▸ **What is expected**
Starting at the line that contains "have hL0 : ((L", restate each line word for word through the final line of the data, keeping both ends.

▸ **Records for processing**
/-- **The sourced energy per site of ANY torus vector in terms of translation averages** (`L ≥ 3`):
`Re⟨ψ, A_L(h') ψ⟩/L² = Re avg(E^{tt'}_Φ)(ψ) − μ·(Re avg(n_{0↑})(ψ) + Re avg(n_{0↓})(ψ)) − h'·2 Re avg(P₀)(ψ)`,
`A_L(h') = dWaveSourceTorusTT' L tp U μ h'` (the translates of `E_Φ`, `n_{0σ}`, `P₀` exhaust `H_L`, `N_σ`, `Δ_d`;
the identity inside `IsTorusLimitOf.tendsto_re_expect_dWaveSourceTorusTT'`, stated for reuse by mixtures).
[cite: BratteliRobinsonI1987, §4.3.1] -/
theorem re_expect_dWaveSourceTorusTT'_div_sq_eq (L : ℕ) [NeZero L] (hL : 3 ≤ L) (tp U μ h' : ℝ)
    (φ : Fock (Orb (FermionTorus 2 L))) :
    (QuantumLattice.expect (dWaveSourceTorusTT' L tp U μ h') φ).re / (L : ℝ) ^ 2 =
      (torusAvgExpect L (thicken ({0} : Finset (Site 2)) 1)
          ((hubbardTTPrimeFermionInteraction 1 tp U).meanEnergyObs 1) φ).re -
        μ * ((torusAvgExpect L ({0} : Finset (Site 2)) (nAt 0 (Finset.mem_singleton_self 0) 0) φ).re +
          (torusAvgExpect L ({0} : Finset (Site 2)) (nAt 0 (Finset.mem_singleton_self 0) 1) φ).re) -
        h' * (2 * (torusAvgExpect L (pairRegion (insert (0 : Site 2) unitSteps) 0)
          (localPairAt (insert 0 unitSteps) dWaveFormFactor 0) φ).re) := by
  rw [torusAvgExpect_hubbardTTPrime_meanEnergyObs 1 tp U hL, torusAvgExpect_nAt, torusAvgExpect_nAt,
    torusAvgExpect_localPairAt_zero L dWaveFormFactor hL]
  have hN : (totalNumber : Matrix (Finset (Orb (FermionTorus 2 L))) (Finset (Orb (FermionTorus 2 L))) ℂ) =
      (∑ y : FermionTorus 2 L, numberOp y 0) + ∑ y : FermionTorus 2 L, numberOp y 1 := by
    rw [totalNumber, ← Finset.sum_add_distrib]
    exact Finset.sum_congr rfl fun y _ => Fin.sum_univ_two _
  have hexp : QuantumLattice.expect (dWaveSourceTorusTT' L tp U μ h') φ =
      QuantumLattice.expect (hubbardTorusTT' L 1 tp U) φ -
        (μ : ℂ) * (QuantumLattice.expect (∑ y : FermionTorus 2 L, numberOp y 0) φ +
          QuantumLattice.expect (∑ y : FermionTorus 2 L, numberOp y 1) φ) -
        (h' : ℂ) * (QuantumLattice.expect (pairField dWaveFormFactor L) φ +
          star (QuantumLattice.expect (pairField dWaveFormFactor L) φ)) := by
    unfold dWaveSourceTorusTT'
    rw [hN]
    simp only [QuantumLattice.expect, Matrix.sub_mulVec, Matrix.add_mulVec, Matrix.smul_mulVec, dotProduct_sub,
      dotProduct_add, dotProduct_smul, smul_eq_mul]
    rw [star_dotProduct_conjTranspose_mulVec_eq_star']
  rw [hexp]
  have hL0 : ((L : ℝ)) ^ 2 ≠ 0 := by positivity
  have hLc : ((L : ℂ)) ^ 2 = (((L : ℝ) ^ 2 : ℝ) : ℂ) := by push_cast; ring
  simp only [hLc, Complex.div_ofReal_re, Complex.sub_re, Complex.add_re, Complex.mul_re, Complex.ofReal_re,
    Complex.ofReal_im, zero_mul, sub_zero, Complex.star_def, Complex.conj_re]
  field_simp
  ring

▸ **Answer to this exercise**
  have hL0 : ((L : ℝ)) ^ 2 ≠ 0 := by positivity
  have hLc : ((L : ℂ)) ^ 2 = (((L : ℝ) ^ 2 : ℝ) : ℂ) := by push_cast; ring
  simp only [hLc, Complex.div_ofReal_re, Complex.sub_re, Complex.add_re, Complex.mul_re, Complex.ofReal_re,
    Complex.ofReal_im, zero_mul, sub_zero, Complex.star_def, Complex.conj_re]
  field_simp
  ring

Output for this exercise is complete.